Deux des membres de Cerda - Artisanat, archéologues, utilisent peu ou prou dans leurs recherches scientifiques la méthode de la tracéologie ou analyse fonctionnelle. Elle consiste à déterminer la fonction des artefacts par l'étude des traces produites par leur usage. La tracéologie fonctionne souvent de pair avec l'archéologie expérimentale, une autre méthode scientifique. La méthode est contagieuse et nous avons tendance à y prêter attention, même dans le cadre des activités de reconstitution protohistorique.
Dans ce cadre, en effet, comme d'ailleurs lors des expériences scientifiques, elle peut être employée "à contresens". En d'autres termes, il est possible d'utiliser des répliques d'objets (par exemple des outils) et d'observer les traces qu'ils produisent à l'usage.
En sus des apports d'ordre technique ou technologique ("comment est fait un objet ?"), y prêter attention invite à la rigueur dans la réalisation de répliques. Ce sont ces petits "détails" qui font les belles reconstitutions.
Voici un exemple parlant, concernant le travail du bois. Nombre de nos confrères reconstituteurs font le choix de fabriquer et/ou d'acquérir des objets d'une grande qualité esthétique, mais correspondant à nos critères de finitions contemporains.
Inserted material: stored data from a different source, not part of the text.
import Summits.CriticalPhenomena.Ising3DConformalLimit.Theorems.Interlacing.Negative.RegionCounterexample
import Literature.Probability.LatticeModels.IsingTransport
import Literature.Probability.LatticeModels.LatticeGraphProofs
import Literature.Probability.LatticeModels.GaussianPairingBoundCouplings

/-!
# `Interlacing` (item stmt-CriticalPhenomena-15702): the region-general form of box-SPC is false —
# stated for the tree's own finite-volume Ising expectations on `ℤ³`

The open stub of both lines of the crux (`Sketch.stub_engine` ⟺ `Birth.stub_cageScreening`) is, through
the landed identities, the statement that the FREE-boundary Ising model in the boxes `Λ_L ⊂ ℤ³` at `β_c`
satisfies the interlacing inequality
`⟨σ_{x₁}σ_{x₂}σ_{x₃}σ_{x₄}⟩·⟨σ_{x₁}σ_{x₃}⟩⟨σ_{x₂}σ_{x₄}⟩ ≤ ⟨σ_{x₁}σ_{x₂}⟩⟨σ_{x₃}σ_{x₄}⟩·⟨σ_{x₁}σ_{x₄}⟩⟨σ_{x₂}σ_{x₃}⟩`
(`xₖ` the axis points `0, a e₁, (a+b) e₁, (a+b+c) e₁`) eventually in `L`. This file records, in exactly
that language (`isingExpect (zdGraph 3) Λ β 0 .free (spinMonomial …)`, `isingTwoPoint (zdGraph 3) Λ β 0 .free`),
that the REGION-GENERAL version is false: `not_interlacing_freeRegion` — it fails for the finite volume
`Λ_Z = {0, e₁, 2e₁, 3e₁, e₂, e₁+e₂, 2e₁+e₂, e₁−e₂, 2e₁−e₂, 3e₁−e₂}` at `β = artanh (1/5)` and gaps
`(1,1,1)` (transport of `gksExpect_zRegion_interlacing_reversed` along the embedding `Fin 10 ↪ ℤ³`,
`isingCorr_free_map`). See `RegionCounterexample.lean` for the mechanism and the consequences.
THEOREM-ONLY.
-/

namespace Summit.CriticalPhenomena.Ising3DConformalLimit.InterlacingNegative

open Literature.Probability.LatticeModels Finset

/-- **Whole-graph free Ising expectations as a pair ferromagnet with enumerated bonds.** If the edges of
the finite graph `G` are exactly the pairs `{u i, v i}` (`i : Fin m`, without repetition), then for every
observable `F`, `⟨F⟩^∅_{V;β,0} = ⟨F⟩_{V;K}` with `K ≡ β` on the `m` pair interactions
(Friedli–Velenik 2017, §3.8.1: `μ^∅_{Λ;β,0} = ν_{Λ;K}`). [cite: FriedliVelenik2017, §3.8.1] -/
theorem isingExpect_univ_free_eq_gksExpect_of_bonds {V : Type*} [Fintype V] [DecidableEq V]
    (G : SimpleGraph V) [DecidableRel G.Adj] {m : ℕ} (u v : Fin m → V)
    (hE : ∀ e : Sym2 V, e ∈ G.edgeSet ↔ ∃ i, e = s(u i, v i))
    (hinj : Function.Injective fun i => (s(u i, v i) : Sym2 V))
    (huv : ∀ i, u i ≠ v i) (β : ℝ) (F : SpinConfig V → ℝ) :
    isingExpect G univ β 0 .free F =
      gksExpect univ (fun _ : Fin m => β) (fun i => ({u i, v i} : Finset V)) F := by
  have hEf : G.edgeFinset = univ.image fun i => (s(u i, v i) : Sym2 V) := by
    ext e
    rw [SimpleGraph.mem_edgeFinset, hE, Finset.mem_image]
    constructor
    · rintro ⟨i, rfl⟩
      exact ⟨i, mem_univ _, rfl⟩
    · rintro ⟨i, -, rfl⟩
      exact ⟨i, rfl⟩
  have hH : ∀ σ : SpinConfig V, β * ∑ e ∈ G.edgeFinset, bondSpin σ e =
      gksHamiltonian univ (fun _ : Fin m => β) (fun i => ({u i, v i} : Finset V)) σ := by
    intro σ
    rw [gksHamiltonian, hEf, Finset.sum_image fun i _ j _ h => hinj h, Finset.mul_sum]
    refine Finset.sum_congr rfl fun i _ => ?_
    rw [bondSpin_mk, spinProduct, Finset.prod_pair (huv i)]
  rw [PairIsing.isingExpect_univ_free_eq_sum_div, gksExpect, gksSum, gksSum]
  simp only [gksWeight, ← hH, one_mul]

/-- **The interlacing inequality is not region-general for free-boundary Ising on `ℤ³`.** It is FALSE
that for every finite volume `Λ ⊂ ℤ³` containing the axis segment `{0, …, (a+b+c)e₁}`, every `β > 0` and
all gaps `a, b, c ≥ 1`, the free-boundary finite-volume state `⟨·⟩^∅_{Λ;β,0}` satisfies
`S₄·(G₁₃G₂₄) ≤ G₁₂G₃₄·(G₁₄G₂₃)` at `x₁ = 0, x₂ = a e₁, x₃ = (a+b)e₁, x₄ = (a+b+c)e₁` (the shape of
`Sketch.stub_engine`'s conclusion with the box `Λ_L` replaced by an arbitrary region). Witness:
`Λ = Λ_Z` (10 sites), `β = artanh (1/5)`, `(a,b,c) = (1,1,1)`, where the inequality is reversed strictly
(`gksExpect_zRegion_interlacing_reversed`). [folklore] -/
theorem not_interlacing_freeRegion :
    ¬ ∀ (Λ : Finset (Site 3)) (β : ℝ) (a b c : ℕ), 0 < β → 1 ≤ a → 1 ≤ b → 1 ≤ c →
        (∀ k : ℕ, k ≤ a + b + c → (Pi.single 0 (k : ℤ) : Site 3) ∈ Λ) →
        isingExpect (zdGraph 3) Λ β 0 .free
              (spinMonomial ![(Pi.single 0 ((0 : ℕ) : ℤ)), (Pi.single 0 ((a : ℕ) : ℤ)),
                (Pi.single 0 ((a + b : ℕ) : ℤ)), (Pi.single 0 ((a + b + c : ℕ) : ℤ))]) *
            (isingTwoPoint (zdGraph 3) Λ β 0 .free (Pi.single 0 ((0 : ℕ) : ℤ)) (Pi.single 0 ((a + b : ℕ) : ℤ)) *
              isingTwoPoint (zdGraph 3) Λ β 0 .free (Pi.single 0 ((a : ℕ) : ℤ)) (Pi.single 0 ((a + b + c : ℕ) : ℤ))) ≤
          isingTwoPoint (zdGraph 3) Λ β 0 .free (Pi.single 0 ((0 : ℕ) : ℤ)) (Pi.single 0 ((a : ℕ) : ℤ)) *
              isingTwoPoint (zdGraph 3) Λ β 0 .free (Pi.single 0 ((a + b : ℕ) : ℤ)) (Pi.single 0 ((a + b + c : ℕ) : ℤ)) *
            (isingTwoPoint (zdGraph 3) Λ β 0 .free (Pi.single 0 ((0 : ℕ) : ℤ)) (Pi.single 0 ((a + b + c : ℕ) : ℤ)) *
              isingTwoPoint (zdGraph 3) Λ β 0 .free (Pi.single 0 ((a : ℕ) : ℤ)) (Pi.single 0 ((a + b : ℕ) : ℤ))) := by
  intro h
  -- the ten sites of `Λ_Z`, as an embedding `Fin 10 ↪ ℤ³`
  obtain ⟨φ, hφ⟩ : ∃ φ : Fin 10 ↪ Site 3, (φ : Fin 10 → Site 3) =
      (![![0, 0, 0], ![1, 0, 0], ![2, 0, 0], ![3, 0, 0], ![0, 1, 0], ![1, 1, 0], ![2, 1, 0],
        ![1, -1, 0], ![2, -1, 0], ![3, -1, 0]] : Fin 10 → Site 3) :=
    ⟨⟨_, by decide⟩, rfl⟩
  -- the axis segment `0, e₁, 2e₁, 3e₁` lies in `Λ_Z = univ.map φ`
  have hp0 : (Pi.single 0 ((0 : ℕ) : ℤ) : Site 3) = φ 0 := by rw [hφ]; decide
  have hp1 : (Pi.single 0 ((1 : ℕ) : ℤ) : Site 3) = φ 1 := by rw [hφ]; decide
  have hp2 : (Pi.single 0 ((1 + 1 : ℕ) : ℤ) : Site 3) = φ 2 := by rw [hφ]; decide
  have hp3 : (Pi.single 0 ((1 + 1 + 1 : ℕ) : ℤ) : Site 3) = φ 3 := by rw [hφ]; decide
  have hmem : ∀ k : ℕ, k ≤ 1 + 1 + 1 → (Pi.single 0 (k : ℤ) : Site 3) ∈ (univ : Finset (Fin 10)).map φ := by
    intro k hk
    rw [Finset.mem_map]
    interval_cases k
    · exact ⟨0, mem_univ _, by rw [← hp0]⟩
    · exact ⟨1, mem_univ _, by rw [← hp1]⟩
    · exact ⟨2, mem_univ _, by rw [← hp2]⟩
    · exact ⟨3, mem_univ _, by rw [← hp3]⟩
  have hle := h ((univ : Finset (Fin 10)).map φ) (Real.artanh (1 / 5)) 1 1 1 artanh_one_fifth_pos
    le_rfl le_rfl le_rfl hmem
  rw [hp0, hp1, hp2, hp3] at hle
  -- the induced graph on the ten sites: the 13 bonds `{uZ i, vZ i}`
  have huv : ∀ i : Fin 13, (![0, 1, 2, 4, 5, 7, 8, 0, 1, 2, 1, 2, 3] : Fin 13 → Fin 10) i ≠ (![1, 2, 3, 5, 6, 8, 9, 4, 5, 6, 7, 8, 9] : Fin 13 → Fin 10) i := by decide
  have hinj : Function.Injective fun i : Fin 13 =>
      (s((![0, 1, 2, 4, 5, 7, 8, 0, 1, 2, 1, 2, 3] : Fin 13 → Fin 10) i, (![1, 2, 3, 5, 6, 8, 9, 4, 5, 6, 7, 8, 9] : Fin 13 → Fin 10) i) : Sym2 (Fin 10)) := by
    decide
  have hE : ∀ e : Sym2 (Fin 10), e ∈ (SimpleGraph.fromEdgeSet (Set.range fun i : Fin 13 => s((![0, 1, 2, 4, 5, 7, 8, 0, 1, 2, 1, 2, 3] : Fin 13 → Fin 10) i, (![1, 2, 3, 5, 6, 8, 9, 4, 5, 6, 7, 8, 9] : Fin 13 → Fin 10) i)) : SimpleGraph (Fin 10)).edgeSet ↔
      ∃ i : Fin 13, e = s((![0, 1, 2, 4, 5, 7, 8, 0, 1, 2, 1, 2, 3] : Fin 13 → Fin 10) i, (![1, 2, 3, 5, 6, 8, 9, 4, 5, 6, 7, 8, 9] : Fin 13 → Fin 10) i) := by
    decide +kernel
  -- `φ` is a graph isomorphism onto the induced subgraph of `ℤ³`
  have hadj' : ∀ x y : Fin 10, (∑ i, |((![![0, 0, 0], ![1, 0, 0], ![2, 0, 0], ![3, 0, 0], ![0, 1, 0], ![1, 1, 0], ![2, 1, 0],
        ![1, -1, 0], ![2, -1, 0], ![3, -1, 0]] : Fin 10 → Site 3)) x i - ((![![0, 0, 0], ![1, 0, 0], ![2, 0, 0], ![3, 0, 0], ![0, 1, 0], ![1, 1, 0], ![2, 1, 0],
        ![1, -1, 0], ![2, -1, 0], ![3, -1, 0]] : Fin 10 → Site 3)) y i| = 1) ↔ (SimpleGraph.fromEdgeSet (Set.range fun i : Fin 13 => s((![0, 1, 2, 4, 5, 7, 8, 0, 1, 2, 1, 2, 3] : Fin 13 → Fin 10) i, (![1, 2, 3, 5, 6, 8, 9, 4, 5, 6, 7, 8, 9] : Fin 13 → Fin 10) i)) : SimpleGraph (Fin 10)).Adj x y := by
    decide +kernel
  have hadj : ∀ x ∈ (univ : Finset (Fin 10)), ∀ y ∈ (univ : Finset (Fin 10)),
      ((zdGraph 3).Adj (φ x) (φ y) ↔ (SimpleGraph.fromEdgeSet (Set.range fun i : Fin 13 => s((![0, 1, 2, 4, 5, 7, 8, 0, 1, 2, 1, 2, 3] : Fin 13 → Fin 10) i, (![1, 2, 3, 5, 6, 8, 9, 4, 5, 6, 7, 8, 9] : Fin 13 → Fin 10) i)) : SimpleGraph (Fin 10)).Adj x y) := by
    intro x _ y _
    rw [zdGraph_adj_iff_norm_holds, hφ]
    exact hadj' x y
  -- transport of the free finite-volume state along `φ`
  have hcorr : isingExpect (zdGraph 3) ((univ : Finset (Fin 10)).map φ) (Real.artanh (1 / 5)) 0 .free
        (spinProduct ((({0, 1, 2, 3} : Finset (Fin 10))).map φ)) =
      isingExpect (SimpleGraph.fromEdgeSet (Set.range fun i : Fin 13 => s((![0, 1, 2, 4, 5, 7, 8, 0, 1, 2, 1, 2, 3] : Fin 13 → Fin 10) i, (![1, 2, 3, 5, 6, 8, 9, 4, 5, 6, 7, 8, 9] : Fin 13 → Fin 10) i)) : SimpleGraph (Fin 10)) univ (Real.artanh (1 / 5)) 0 .free (spinProduct ({0, 1, 2, 3} : Finset (Fin 10))) :=
    isingCorr_free_map (G := (SimpleGraph.fromEdgeSet (Set.range fun i : Fin 13 => s((![0, 1, 2, 4, 5, 7, 8, 0, 1, 2, 1, 2, 3] : Fin 13 → Fin 10) i, (![1, 2, 3, 5, 6, 8, 9, 4, 5, 6, 7, 8, 9] : Fin 13 → Fin 10) i)) : SimpleGraph (Fin 10))) (G' := zdGraph 3) φ hadj (Real.artanh (1 / 5)) 0 ({0, 1, 2, 3} : Finset (Fin 10))
  have h2pt : ∀ x y : Fin 10, isingTwoPoint (zdGraph 3) ((univ : Finset (Fin 10)).map φ) (Real.artanh (1 / 5)) 0 .free (φ x) (φ y) =
      isingTwoPoint (SimpleGraph.fromEdgeSet (Set.range fun i : Fin 13 => s((![0, 1, 2, 4, 5, 7, 8, 0, 1, 2, 1, 2, 3] : Fin 13 → Fin 10) i, (![1, 2, 3, 5, 6, 8, 9, 4, 5, 6, 7, 8, 9] : Fin 13 → Fin 10) i)) : SimpleGraph (Fin 10)) univ (Real.artanh (1 / 5)) 0 .free x y := fun x y =>
    isingTwoPoint_free_map (G := (SimpleGraph.fromEdgeSet (Set.range fun i : Fin 13 => s((![0, 1, 2, 4, 5, 7, 8, 0, 1, 2, 1, 2, 3] : Fin 13 → Fin 10) i, (![1, 2, 3, 5, 6, 8, 9, 4, 5, 6, 7, 8, 9] : Fin 13 → Fin 10) i)) : SimpleGraph (Fin 10))) (G' := zdGraph 3) φ hadj (Real.artanh (1 / 5)) 0 x y
  -- the four-point monomial is the spin product of the image of `{0,1,2,3}`
  have hmono : spinMonomial ![φ 0, φ 1, φ 2, φ 3] = spinProduct ((({0, 1, 2, 3} : Finset (Fin 10))).map φ) := by
    funext σ
    rw [spinMonomial, spinProduct, Finset.prod_map, Fin.prod_univ_four]
    rw [Finset.prod_insert (by decide), Finset.prod_insert (by decide), Finset.prod_insert (by decide),
      Finset.prod_singleton]
    simp only [Matrix.cons_val_zero, Matrix.cons_val_one, Matrix.head_cons, Matrix.cons_val_two,
      Matrix.tail_cons, Matrix.cons_val_three]
    ring
  rw [hmono, hcorr, h2pt 0 2, h2pt 1 3, h2pt 0 1, h2pt 2 3, h2pt 0 3, h2pt 1 2] at hle
  -- the whole-graph free state on the ten sites is the pair ferromagnet `K ≡ artanh (1/5)`
  have hgks : ∀ F : SpinConfig (Fin 10) → ℝ, isingExpect (SimpleGraph.fromEdgeSet (Set.range fun i : Fin 13 => s((![0, 1, 2, 4, 5, 7, 8, 0, 1, 2, 1, 2, 3] : Fin 13 → Fin 10) i, (![1, 2, 3, 5, 6, 8, 9, 4, 5, 6, 7, 8, 9] : Fin 13 → Fin 10) i)) : SimpleGraph (Fin 10)) univ (Real.artanh (1 / 5)) 0 .free F =
      gksExpect univ (fun _ : Fin 13 => Real.artanh (1 / 5))
        (fun i => ({(![0, 1, 2, 4, 5, 7, 8, 0, 1, 2, 1, 2, 3] : Fin 13 → Fin 10) i, (![1, 2, 3, 5, 6, 8, 9, 4, 5, 6, 7, 8, 9] : Fin 13 → Fin 10) i} : Finset (Fin 10))) F := fun F =>
    isingExpect_univ_free_eq_gksExpect_of_bonds _ _ _ hE hinj huv _ F
  simp only [isingTwoPoint, hgks] at hle
  exact absurd hle (not_le.mpr (gksExpect_zRegion_interlacing_reversed _ _ rfl rfl _ fun _ => rfl))

end Summit.CriticalPhenomena.Ising3DConformalLimit.InterlacingNegative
En ce qui concerne l'association Cerda - Artisanat, nous prenons le parti d'approcher le passé sous un angle moins émotionnel, en faisant fi de nos propres perceptions esthétiques. Nous pouvons évidemment trouver un objet "beau", mais l'idée est plutôt de le réaliser dans l'esprit "originel", qui prévalait à l'instant T de la culture matérielle reconstituée.
Ainsi, par exemple, si l'étude d'un bouclier laténien indique qu'il était réalisé de deux ais contigus fendus, nous nous contenterons de fendre un quartier de grume et ne repasserons pas dessus avec une ponceuse électrique pour lui donner un grain correspondant à nos finitions actuelles.
De même, s'il s'agit de retirer de la matière sur un morceau de bois quelconque. Si l'on observe l'équarrissage des poutres, encore dans les charpentes anciennes de certaines de nos maisons construites depuis le Moyen Âge, on se rend compte qu'elles présentent nombre d'imperfections. Outre leur forme générale, on peut y lire fréquemment, qui un coup de hache, qui une trace produite par une herminette, qui un impact de ciseau à bois...
Pour donner un exemple concret, voici une planche de tilleul creusée en utilisant deux types d'outils. Les traces ne sont ici volontairement pas gommées par d'autres méthodes "anciennes", ne serait-ce que par les finitions avec le même outillage, de façon à exagérer le trait et faire comprendre le propos.
A gauche, les traces laissées par l'ensemble hache-herminette. A droite, les traces laissées par l'ensemble ciseau-gouge.
Sur la gauche, on peut voir les traces produites par l'emploi d'une hache à douille, facilement convertible en herminette (en coulissant le fer sur le coude du manche), d'un tranchant d'environ 8 cm de longueur. Les coups sont donnés soit frontalement (en mode "herminette"), soit latéralement (en mode "hache").
Sur la droite, on distingue les traces imprimées par l'emploi d'un jeu de gouges et ciseaux à bois d'un tranchant d'environ 1,5 à 2 cm de longueur. Les coups sont donnés indirectement à l'aide d'un maillet de bois.
Les traces ne présentent évidemment pas du tout le même aspect. Les contraintes imposées au matériel ne sont pas les mêmes. Le temps de travail est différent. La précision du geste varie. Dans ce cas, l'ensemble ciseau-gouge est plus précis, mais bien plus chronophage. A contrario, l'ensemble hache-herminette, s'il est plus expéditif, demande une grande maîtrise et comporte une plus grande marge d'erreur.